PROBLEM DESCRIPTION :: Every line in the records below between the one holding "and per place" and the one holding "-- the perfect", inclusive, is to be set down exactly; all other lines are to be left out.

##### SOURCE RECORDS

set_option maxHeartbeats 400000 in
/-- **(Perf) at a Kolyvagin prime of the HL frame** — binder `hperf` of `Method2.triangulation_of_kolyvaginLocal`, per prime
and per place `v ∋ ℓ`: for every Weil-type pairing `e` on `E[3]` and each sign `s`, the local Weil cup product of the
`λ`-localisations of `x ∈ H¹(K, E[3])^{s}` Selmer at `λ` with `loc_λ x ≠ 0` and `y ∈ H¹(K, E[3])^{s}` transverse at `λ` with
`loc_λ y ≠ 0` is non-zero. See the module docstring for the (structural) proof.
[cite: WZhang2014, Lemma 8.4 (1), (3), §8.1] [cite: GrossLMS1991, Prop. 8.1, Prop. 8.2, Prop. 9.6]
[cite: MilneADT2006, Ch. I, Cor. 2.3] -/
theorem cupProduct_ne_zero_of_selmer_of_transverse (hK : IsImaginaryQuadratic K) (hsurj : W.HasSurjectiveModNGaloisRep 3)
    (ι : K →+* ℂ) {c : K ≃ₐ[ℚ] K} (hc : c ≠ 1)
    (e : geomTorsion (W.baseChange K) ((3 ^ 1 : ℕ) : ℤ) → geomTorsion (W.baseChange K) ((3 ^ 1 : ℕ) : ℤ) →
      AlgebraicClosure K)
    (hμ : ∀ P Q, e P Q ^ (3 ^ 1) = 1) (hadd₁ : ∀ P₁ P₂ Q, e (P₁ + P₂) Q = e P₁ Q * e P₂ Q)
    (hadd₂ : ∀ P Q₁ Q₂, e P (Q₁ + Q₂) = e P Q₁ * e P Q₂) (halt : ∀ Q, e Q Q = 1)
    (hnondeg : ∀ Q, (∀ P, e P Q = 1) → Q = 0)
    (hgal : ∀ (σ : absoluteGaloisGroup K) (P Q : geomTorsion (W.baseChange K) ((3 ^ 1 : ℕ) : ℤ)),
      σ • e P Q = e (σ • P) (σ • Q))
    {ℓ : ℕ} (hℓ : Zhang2014.IsKolyvaginPrime (W.conductorNorm ℤ) W K 3 ℓ) (v : HeightOneSpectrum (𝓞 K))
    (hv : (ℓ : 𝓞 K) ∈ v.asIdeal) (s : Bool) {x y : V3 W K}
    (hxs : conjAct W c ((3 ^ 1 : ℕ) : ℤ) x = sgn s • x) (hys : conjAct W c ((3 ^ 1 : ℕ) : ℤ) y = sgn s • y)
    (hxK : x ∈ selmerLocalKer (W.baseChange K) (v.adicCompletion K) ((3 ^ 1 : ℕ) : ℤ))
    (hx0 : x ∉ (W.baseChange K).torsionLocalKer (v.adicCompletion K) ((3 ^ 1 : ℕ) : ℤ))
    (hyT : y ∈ transverseLocalKer W K ι ℓ v)
    (hy0 : y ∉ (W.baseChange K).torsionLocalKer (v.adicCompletion K) ((3 ^ 1 : ℕ) : ℤ)) :
    (weilContPairingLocal (W.baseChange K) (3 ^ 1) e hμ hadd₁ hadd₂ hgal (Sum.inr v)).cupProduct
      (galoisCohomology.localization ((W.baseChange K).torsionGaloisModule ((3 ^ 1 : ℕ) : ℤ)) (Sum.inr v) 1 x)
      (galoisCohomology.localization ((W.baseChange K).torsionGaloisModule ((3 ^ 1 : ℕ) : ℤ)) (Sum.inr v) 1 y) ≠ 0 := by
  classical
  haveI : NeZero (3 ^ 1 : ℕ) := ⟨by norm_num⟩
  haveI : IsTotallyComplex K := hK.2
  -- the perfect Poitou–Tate family of the tree (local Tate duality at `λ`)
  obtain ⟨inv, hinvperf, -⟩ := poitouTate_sum_localTatePairing_eq_zero_of_isTotallyComplex K (3 ^ 1)
  -- ### the Kolyvagin prime in Gross's sense; `v = λ`; `3 ∉ λ`
  have hℓG := isKolyvaginPrime_three_of_zhang W K hK hsurj hℓ
  have hvw : v = hℓG.place := hℓG.mem_iff.mp hv
  subst hvw
  obtain ⟨hgood, h3v⟩ := hasGoodReductionAt_of_kolyvagin W K hℓ hℓG.place hv
  obtain ⟨𝔐, h𝔐⟩ := hℓG.place.localPrimesAbove_nonempty
  have h𝔓 : hℓG.place.primeBelow (closureEmb (K := K) (hℓG.place.adicCompletion K)) 𝔐 ∈ hℓG.place.primesAbove :=
    HeightOneSpectrum.primeBelow_mem_primesAbove h𝔐
  haveI := h𝔓.1
  -- ### the ramified value (Gross's Frobenius `F`, the inertia element `i`)
  obtain ⟨F, i, hF, hFT, hiI, hP0, hW₀Q⟩ := exists_frob_inertia_weil_ne_zero W K hK hsurj ι hc e hμ hadd₁ hadd₂ halt hnondeg
    hℓ hℓG.place hv h𝔐 s hxs hys hxK hx0 hyT hy0
  have hD : ∀ d ∈ (hℓG.place.primeBelow (closureEmb (K := K) (hℓG.place.adicCompletion K)) 𝔐).decompositionSubgroup (absoluteGaloisGroup K),
      d ∈ torsionFixing (W.baseChange K) ((3 ^ 1 : ℕ) : ℤ) := fun d hd ↦
    decompositionSubgroup_le_torsionFixing W K hK hℓ hℓG.place hv h𝔐 hd
  have hres : ∀ g : absoluteGaloisGroup (hℓG.place.adicCompletion K), absGaloisRestrict K (hℓG.place.adicCompletion K) g ∈
      (hℓG.place.primeBelow (closureEmb (K := K) (hℓG.place.adicCompletion K)) 𝔐).decompositionSubgroup (absoluteGaloisGroup K) := fun g ↦ by
    rw [← resGal_eq_absGaloisRestrict, resGal_eq]; exact resGalOfEmb_mem_decompositionSubgroup _ h𝔐 g
  have hfixA : ∀ (g : absoluteGaloisGroup (hℓG.place.adicCompletion K)) (Q : geomTorsion (W.baseChange K) ((3 ^ 1 : ℕ) : ℤ)),
      absGaloisRestrict K (hℓG.place.adicCompletion K) g • Q = Q := fun g Q ↦ smul_eq_of_mem_torsionFixing (W.baseChange K) _ (hD _ (hres g)) Q
  have hfixμ : ∀ (g : absoluteGaloisGroup (hℓG.place.adicCompletion K)) (z : MuCarrier K (3 ^ 1)), mu K (3 ^ 1) (absGaloisRestrict K (hℓG.place.adicCompletion K) g) z = z := by
    intro g z
    apply MuCarrier.toAdditive.injective
    rw [DiscreteGaloisModule.mu_apply_apply]
    apply Additive.toMul.injective
    rw [toMul_ofMul]
    apply Subtype.ext
    apply Units.ext
    rw [absoluteGaloisGroup.coe_smul_rootsOfUnity, Units.coe_smul]
    have hz : ((((MuCarrier.toAdditive z).toMul : rootsOfUnity (3 ^ 1) (AlgebraicClosure K)) : (AlgebraicClosure K)ˣ) :
        AlgebraicClosure K) ^ (3 ^ 1) = 1 := by
      have := ((MuCarrier.toAdditive z).toMul).2
      rw [mem_rootsOfUnity] at this
      rw [← Units.val_pow_eq_pow_val, this, Units.val_one]
    exact smul_eq_self_of_pow_three_eq_one_of_mem_torsionFixing W K e hμ hnondeg hgal (hD _ (hres g)) hz
  obtain ⟨gF, hgF⟩ := exists_absGaloisRestrict_eq_of_mem_decompositionSubgroup K hℓG.place h𝔐 hF.mem_stabilizer
  have hpT : ∀ Q : geomTorsion (W.baseChange K) ((3 ^ 1 : ℕ) : ℤ), 3 • Q = 0 := fun Q ↦ by
    have := (mem_geomTorsion_iff (W.baseChange K) ((3 ^ 1 : ℕ) : ℤ) _).mp Q.2
    apply Subtype.ext
    rw [AddSubgroupClass.coe_nsmul, ← natCast_zsmul]
    exact this
  have hμ3 : ∀ z : MuCarrier K (3 ^ 1), 3 • z = 0 := fun z ↦ by
    rw [← natCast_zsmul]; exact zsmul_muCarrier_eq_zero K (3 ^ 1) z
  -- ### the cocycles (global representatives `φx, φy`; local pullbacks `fx, fy` on `Γ_λ`)
  obtain ⟨φx, hφx⟩ : ∃ φ, φ = reprCocycle (W.baseChange K) ((3 ^ 1 : ℕ) : ℤ) x := ⟨_, rfl⟩
  obtain ⟨φy, hφy⟩ : ∃ φ, φ = reprCocycle (W.baseChange K) ((3 ^ 1 : ℕ) : ℤ) y := ⟨_, rfl⟩
  have hPφ : h1Eval (W.baseChange K) ((3 ^ 1 : ℕ) : ℤ) x F = φx.1 F := by rw [hφx]; rfl
  have hyφ : ∀ d, h1Eval (W.baseChange K) ((3 ^ 1 : ℕ) : ℤ) y d = φy.1 d := fun d ↦ by rw [hφy]; rfl
  rw [hPφ, hyφ] at hW₀Q
  rw [hPφ] at hP0
  have hP3 : addOrderOf (φx.1 F) = 3 := addOrderOf_eq_prime (hpT _) hP0
  have hxI : ∀ i ∈ (hℓG.place.primeBelow (closureEmb (K := K) (hℓG.place.adicCompletion K)) 𝔐).inertia (absoluteGaloisGroup K),
      φx.1 i = 0 := by
    have h := ((W.baseChange K).oneCocycleClass_mem_selmerLocalKer_iff hgood h3v h𝔓 φx).mp
    rw [hφx, oneCocycleClass_reprCocycle] at h
    rw [hφx]
    exact h hxK
  obtain ⟨fx, hfxdef⟩ : ∃ f : contOneCocycles ((DiscreteGaloisModule.toLocal ((W.baseChange K).torsionGaloisModule ((3 ^ 1 : ℕ) : ℤ)) (Sum.inr hℓG.place)).toTopRep),
      f = contOneCocycles.pullback (absGaloisRestrict K (hℓG.place.adicCompletion K))
        (X := discreteTopRep (absoluteGaloisGroup K) (geomTorsion (W.baseChange K) ((3 ^ 1 : ℕ) : ℤ)))
        (Y := (DiscreteGaloisModule.toLocal ((W.baseChange K).torsionGaloisModule ((3 ^ 1 : ℕ) : ℤ)) (Sum.inr hℓG.place)).toTopRep)
        (TopRep.ofHom ⟨ContinuousLinearMap.id ℤ (geomTorsion (W.baseChange K) ((3 ^ 1 : ℕ) : ℤ)), fun _ => rfl⟩) φx :=
    ⟨_, rfl⟩
  obtain ⟨fy, hfydef⟩ : ∃ f : contOneCocycles ((DiscreteGaloisModule.toLocal ((W.baseChange K).torsionGaloisModule ((3 ^ 1 : ℕ) : ℤ)) (Sum.inr hℓG.place)).toTopRep),
      f = contOneCocycles.pullback (absGaloisRestrict K (hℓG.place.adicCompletion K))
        (X := discreteTopRep (absoluteGaloisGroup K) (geomTorsion (W.baseChange K) ((3 ^ 1 : ℕ) : ℤ)))
        (Y := (DiscreteGaloisModule.toLocal ((W.baseChange K).torsionGaloisModule ((3 ^ 1 : ℕ) : ℤ)) (Sum.inr hℓG.place)).toTopRep)
        (TopRep.ofHom ⟨ContinuousLinearMap.id ℤ (geomTorsion (W.baseChange K) ((3 ^ 1 : ℕ) : ℤ)), fun _ => rfl⟩) φy :=
    ⟨_, rfl⟩
  have hfx : ∀ g, fx.1 g = φx.1 (absGaloisRestrict K (hℓG.place.adicCompletion K) g) := fun g ↦ by rw [hfxdef]; rfl
  have hfy : ∀ g, fy.1 g = φy.1 (absGaloisRestrict K (hℓG.place.adicCompletion K) g) := fun g ↦ by rw [hfydef]; rfl
  have hlocx : galoisCohomology.localization ((W.baseChange K).torsionGaloisModule ((3 ^ 1 : ℕ) : ℤ)) (Sum.inr hℓG.place) 1 x =
      oneCocycleClass ((DiscreteGaloisModule.toLocal ((W.baseChange K).torsionGaloisModule ((3 ^ 1 : ℕ) : ℤ)) (Sum.inr hℓG.place)).toTopRep) fx := by
    rw [← oneCocycleClass_reprCocycle (W.baseChange K) ((3 ^ 1 : ℕ) : ℤ) x, hfxdef, hφx]
    exact res_torsionGaloisModule_oneCocycleClass (W.baseChange K) ((3 ^ 1 : ℕ) : ℤ) (hℓG.place.adicCompletion K) _
  have hlocy : galoisCohomology.localization ((W.baseChange K).torsionGaloisModule ((3 ^ 1 : ℕ) : ℤ)) (Sum.inr hℓG.place) 1 y =
      oneCocycleClass ((DiscreteGaloisModule.toLocal ((W.baseChange K).torsionGaloisModule ((3 ^ 1 : ℕ) : ℤ)) (Sum.inr hℓG.place)).toTopRep) fy := by
    rw [← oneCocycleClass_reprCocycle (W.baseChange K) ((3 ^ 1 : ℕ) : ℤ) y, hfydef, hφy]
    exact res_torsionGaloisModule_oneCocycleClass (W.baseChange K) ((3 ^ 1 : ℕ) : ℤ) (hℓG.place.adicCompletion K) _
  have hfx_add : ∀ g g', fx.1 (g * g') = fx.1 g + fx.1 g' := fun g g' ↦
    (fx.2 g g').trans (congrArg (fun Q ↦ fx.1 g + Q) (hfixA g (fx.1 g')))
  have hfy_add : ∀ g g', fy.1 (g * g') = fy.1 g + fy.1 g' := fun g g' ↦
    (fy.2 g g').trans (congrArg (fun Q ↦ fy.1 g + Q) (hfixA g (fy.1 g')))
  have hfx1 : fx.1 1 = 0 := by
    have h := hfx_add 1 1
    rw [mul_one] at h
    exact left_eq_add.mp h
  have hfy1 : fy.1 1 = 0 := by
    have h := hfy_add 1 1
    rw [mul_one] at h
    exact left_eq_add.mp h
  have hfxF : fx.1 gF = φx.1 F := by rw [hfx, hgF]
  -- rank one of `fx`: `fx g = k • (φx.1 F)`
  have hrank : ∀ g, ∃ k : ℕ, fx.1 g = k • (φx.1 F) := by
    intro g
    obtain ⟨k, hk⟩ := exists_apply_eq_nsmul_apply_of_unramified K hℓG.place h𝔐 fx.1 hfx_add
      (fun g hg ↦ (hfx g).trans (hxI _ hg)) hF hgF g
    exact ⟨k, hk.trans (congrArg (fun Q ↦ k • Q) hfxF)⟩
  obtain ⟨W₀, hW₀⟩ : ∃ W₀, W₀ = weilPairingHom (W.baseChange K) (3 ^ 1) e hμ hadd₁ hadd₂ := ⟨_, rfl⟩
  rw [← hW₀] at hW₀Q
  -- ### local Tate duality: a class `η'` of `H¹(K_λ, E[3]^D)` pairing non-trivially with `loc x`
  have hM : ∀ m : geomTorsion (W.baseChange K) ((3 ^ 1 : ℕ) : ℤ), (3 ^ 1) • m = 0 := fun m ↦ AddSubgroup.torsionBy.nsmul m
  have hinjL := ((hinvperf hℓG.place).2 ((W.baseChange K).torsionGaloisModule ((3 ^ 1 : ℕ) : ℤ)) hM).1.1
  have hξ0 := mt (mem_torsionLocalKer_iff_localization_eq_zero W K hℓG.place x).mpr hx0
  obtain ⟨η', hη'⟩ : ∃ η', DiscreteGaloisModule.localTatePairingZMod ((W.baseChange K).torsionGaloisModule ((3 ^ 1 : ℕ) : ℤ)) (3 ^ 1) (Sum.inr hℓG.place)
      (inv (Sum.inr hℓG.place)) (galoisCohomology.localization ((W.baseChange K).torsionGaloisModule ((3 ^ 1 : ℕ) : ℤ)) (Sum.inr hℓG.place) 1 x) η' ≠ 0 := by
    by_contra hall
    push Not at hall
    exact hξ0 (hinjL ((AddMonoidHom.ext hall).trans (map_zero _).symm))
  obtain ⟨g', rfl⟩ := oneCocycleClass_surjective _ η'
  rw [DiscreteGaloisModule.localTatePairingZMod_apply, hlocx, DiscreteGaloisModule.localTatePairing_oneCocycleClass,
    ContPairing.cupClass_eq_twoCocycleClass] at hη'
  -- ### the goal in cocycle currency
  rw [hlocx, hlocy]
  erw [ContPairing.cupProduct_oneCocycleClass]
  rw [ContPairing.cupClass_eq_twoCocycleClass]
  -- ### the characters `n, m : Γ_λ → μ₃`
  let n : C(absoluteGaloisGroup (hℓG.place.adicCompletion K), MuCarrier K (3 ^ 1)) :=
    ⟨fun τ ↦ W₀ (φx.1 F) (fy.1 τ), continuous_of_discreteTopology.comp fy.1.continuous⟩
  let m : C(absoluteGaloisGroup (hℓG.place.adicCompletion K), MuCarrier K (3 ^ 1)) :=
    ⟨fun τ ↦ tateDualEval K _ (3 ^ 1) (φx.1 F) (g'.1 τ), continuous_of_discreteTopology.comp g'.1.continuous⟩
  have hn : ∀ τ, n τ = W₀ (φx.1 F) (fy.1 τ) := fun _ ↦ rfl
  have hm : ∀ τ, m τ = g'.1 τ (φx.1 F) := fun _ ↦ rfl
  have hn_add : ∀ τ τ', n (τ * τ') = n τ + n τ' := fun τ τ' ↦ by
    rw [hn, hn, hn]
    exact (congrArg (fun Q ↦ W₀ (φx.1 F) Q) (hfy_add τ τ')).trans (map_add _ _ _)
  have hg'_fix : ∀ (τ : absoluteGaloisGroup (hℓG.place.adicCompletion K)) (f : TateDual K (geomTorsion (W.baseChange K) ((3 ^ 1 : ℕ) : ℤ)) (3 ^ 1))
      (Q : geomTorsion (W.baseChange K) ((3 ^ 1 : ℕ) : ℤ)),
      (((W.baseChange K).torsionGaloisModule ((3 ^ 1 : ℕ) : ℤ)).tateDual (3 ^ 1)) (absGaloisRestrict K (hℓG.place.adicCompletion K) τ) f Q = f Q := fun τ f Q ↦ by
    rw [DiscreteGaloisModule.tateDual_apply_apply_apply, hfixμ]
    congr 1
    change (absGaloisRestrict K (hℓG.place.adicCompletion K) τ)⁻¹ • Q = Q
    rw [← map_inv]
    exact hfixA τ⁻¹ Q
  have hm_add : ∀ τ τ', m (τ * τ') = m τ + m τ' := fun τ τ' ↦
    (congrArg (fun f ↦ tateDualEval K _ (3 ^ 1) (φx.1 F) f) (g'.2 τ τ')).trans
      ((map_add (tateDualEval K _ (3 ^ 1) (φx.1 F)) _ _).trans
        (congrArg (fun t ↦ m τ + t) (hg'_fix τ (g'.1 τ') (φx.1 F))))
  -- the cocycle values
  have hc : ∀ σ τ, ((weilContPairingLocal (W.baseChange K) (3 ^ 1) e hμ hadd₁ hadd₂ hgal (Sum.inr hℓG.place)).cupCocycle fx
      fy).1 (σ, τ) = W₀ (fx.1 σ) (fy.1 τ) := fun σ τ ↦ by
    rw [ContPairing.cupCocycle_apply_eq_smul, weilContPairingLocal_toLin_apply, hW₀]
    exact congrArg (fun Q ↦ weilPairingHom (W.baseChange K) (3 ^ 1) e hμ hadd₁ hadd₂ (fx.1 σ) Q) (hfixA σ (fy.1 τ))
  have hc' : ∀ σ τ, ((DiscreteGaloisModule.tateDualPairingLocal ((W.baseChange K).torsionGaloisModule ((3 ^ 1 : ℕ) : ℤ))
      (3 ^ 1) (Sum.inr hℓG.place)).cupCocycle fx g').1 (σ, τ) = g'.1 τ (fx.1 σ) := fun σ τ ↦ by
    rw [ContPairing.cupCocycle_apply_eq_smul]
    exact hg'_fix σ (g'.1 τ) (fx.1 σ)
  -- ### `n` is ramified: at a lift `gi` of `i`, `n gi = ẽ((φx.1 F), [y, i]) ≠ 0`
  obtain ⟨gi, hgi⟩ := exists_absGaloisRestrict_eq_of_mem_decompositionSubgroup K hℓG.place h𝔐
    (Ideal.inertia_le_stabilizer _ hiI)
  have hram : ∃ g, absGaloisRestrict K (hℓG.place.adicCompletion K) g ∈ (hℓG.place.primeBelow (closureEmb (K := K) (hℓG.place.adicCompletion K)) 𝔐).inertia
      (absoluteGaloisGroup K) ∧ n g ≠ 0 :=
    ⟨gi, by rw [hgi]; exact hiI, fun h0 ↦ hW₀Q ((by rw [hn, hfy, hgi] : n gi = W₀ (φx.1 F) (φy.1 i)).symm.trans h0)⟩
  -- ### the character identity and the rank-one conclusion
  have h3v' : ((3 ^ 1 : ℕ) : 𝓞 K) ∉ hℓG.place.asIdeal := by
    have := h3v; rwa [Int.cast_natCast] at this
  obtain ⟨j, w₀, hkey⟩ := exists_sub_zsmul_eq_nsmul K hℓG.place h𝔐 h3v' hℓG.valuation_natCast hF hgF fx.1 hfx_add
    (fun g hg ↦ (hfx g).trans (hxI _ hg)) ((congrArg addOrderOf hfxF).trans hP3) n m hn_add hm_add hram
  have hc'0 : twoCocycleClass _ ((DiscreteGaloisModule.tateDualPairingLocal
      ((W.baseChange K).torsionGaloisModule ((3 ^ 1 : ℕ) : ℤ)) (3 ^ 1) (Sum.inr hℓG.place)).cupCocycle fx g') ≠ 0 :=
    fun h0 ↦ hη' (by rw [h0]; exact map_zero _)
  refine twoCocycleClass_ne_zero_of_rank_one ((DiscreteGaloisModule.toLocal (mu K (3 ^ 1)) (Sum.inr hℓG.place)).toTopRep)
    fx.1 hfx_add hP3 hpT hrank n m
    ((weilContPairingLocal (W.baseChange K) (3 ^ 1) e hμ hadd₁ hadd₂ hgal (Sum.inr hℓG.place)).cupCocycle fx fy)
    ((DiscreteGaloisModule.tateDualPairingLocal ((W.baseChange K).torsionGaloisModule ((3 ^ 1 : ℕ) : ℤ)) (3 ^ 1)
      (Sum.inr hℓG.place)).cupCocycle fx g')
    (fun σ τ k hk ↦ ?_) (fun σ τ k hk ↦ ?_) hμ3 (fun g ↦ hfixμ g w₀)
    (fun τ k hk ↦ hkey τ k (hk.trans (congrArg (fun Q ↦ k • Q) hfxF.symm))) hc'0
  · -- `c(σ, τ) = k_σ · n(τ)`
    rw [hc]
    exact (congrArg (fun Q ↦ W₀ Q (fy.1 τ)) hk).trans (map_nsmul (W₀.flip (fy.1 τ)) k (φx.1 F))
  · -- `c'(σ, τ) = k_σ · m(τ)`
    rw [hc']
    exact (congrArg (fun Q ↦ g'.1 τ Q) hk).trans (map_nsmul (g'.1 τ) k (φx.1 F))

##########

TASK RESPONSE ::
and per place `v ∋ ℓ`: for every Weil-type pairing `e` on `E[3]` and each sign `s`, the local Weil cup product of the
`λ`-localisations of `x ∈ H¹(K, E[3])^{s}` Selmer at `λ` with `loc_λ x ≠ 0` and `y ∈ H¹(K, E[3])^{s}` transverse at `λ` with
`loc_λ y ≠ 0` is non-zero. See the module docstring for the (structural) proof.
[cite: WZhang2014, Lemma 8.4 (1), (3), §8.1] [cite: GrossLMS1991, Prop. 8.1, Prop. 8.2, Prop. 9.6]
[cite: MilneADT2006, Ch. I, Cor. 2.3] -/
theorem cupProduct_ne_zero_of_selmer_of_transverse (hK : IsImaginaryQuadratic K) (hsurj : W.HasSurjectiveModNGaloisRep 3)
    (ι : K →+* ℂ) {c : K ≃ₐ[ℚ] K} (hc : c ≠ 1)
    (e : geomTorsion (W.baseChange K) ((3 ^ 1 : ℕ) : ℤ) → geomTorsion (W.baseChange K) ((3 ^ 1 : ℕ) : ℤ) →
      AlgebraicClosure K)
    (hμ : ∀ P Q, e P Q ^ (3 ^ 1) = 1) (hadd₁ : ∀ P₁ P₂ Q, e (P₁ + P₂) Q = e P₁ Q * e P₂ Q)
    (hadd₂ : ∀ P Q₁ Q₂, e P (Q₁ + Q₂) = e P Q₁ * e P Q₂) (halt : ∀ Q, e Q Q = 1)
    (hnondeg : ∀ Q, (∀ P, e P Q = 1) → Q = 0)
    (hgal : ∀ (σ : absoluteGaloisGroup K) (P Q : geomTorsion (W.baseChange K) ((3 ^ 1 : ℕ) : ℤ)),
      σ • e P Q = e (σ • P) (σ • Q))
    {ℓ : ℕ} (hℓ : Zhang2014.IsKolyvaginPrime (W.conductorNorm ℤ) W K 3 ℓ) (v : HeightOneSpectrum (𝓞 K))
    (hv : (ℓ : 𝓞 K) ∈ v.asIdeal) (s : Bool) {x y : V3 W K}
    (hxs : conjAct W c ((3 ^ 1 : ℕ) : ℤ) x = sgn s • x) (hys : conjAct W c ((3 ^ 1 : ℕ) : ℤ) y = sgn s • y)
    (hxK : x ∈ selmerLocalKer (W.baseChange K) (v.adicCompletion K) ((3 ^ 1 : ℕ) : ℤ))
    (hx0 : x ∉ (W.baseChange K).torsionLocalKer (v.adicCompletion K) ((3 ^ 1 : ℕ) : ℤ))
    (hyT : y ∈ transverseLocalKer W K ι ℓ v)
    (hy0 : y ∉ (W.baseChange K).torsionLocalKer (v.adicCompletion K) ((3 ^ 1 : ℕ) : ℤ)) :
    (weilContPairingLocal (W.baseChange K) (3 ^ 1) e hμ hadd₁ hadd₂ hgal (Sum.inr v)).cupProduct
      (galoisCohomology.localization ((W.baseChange K).torsionGaloisModule ((3 ^ 1 : ℕ) : ℤ)) (Sum.inr v) 1 x)
      (galoisCohomology.localization ((W.baseChange K).torsionGaloisModule ((3 ^ 1 : ℕ) : ℤ)) (Sum.inr v) 1 y) ≠ 0 := by
  classical
  haveI : NeZero (3 ^ 1 : ℕ) := ⟨by norm_num⟩
  haveI : IsTotallyComplex K := hK.2
  -- the perfect Poitou–Tate family of the tree (local Tate duality at `λ`)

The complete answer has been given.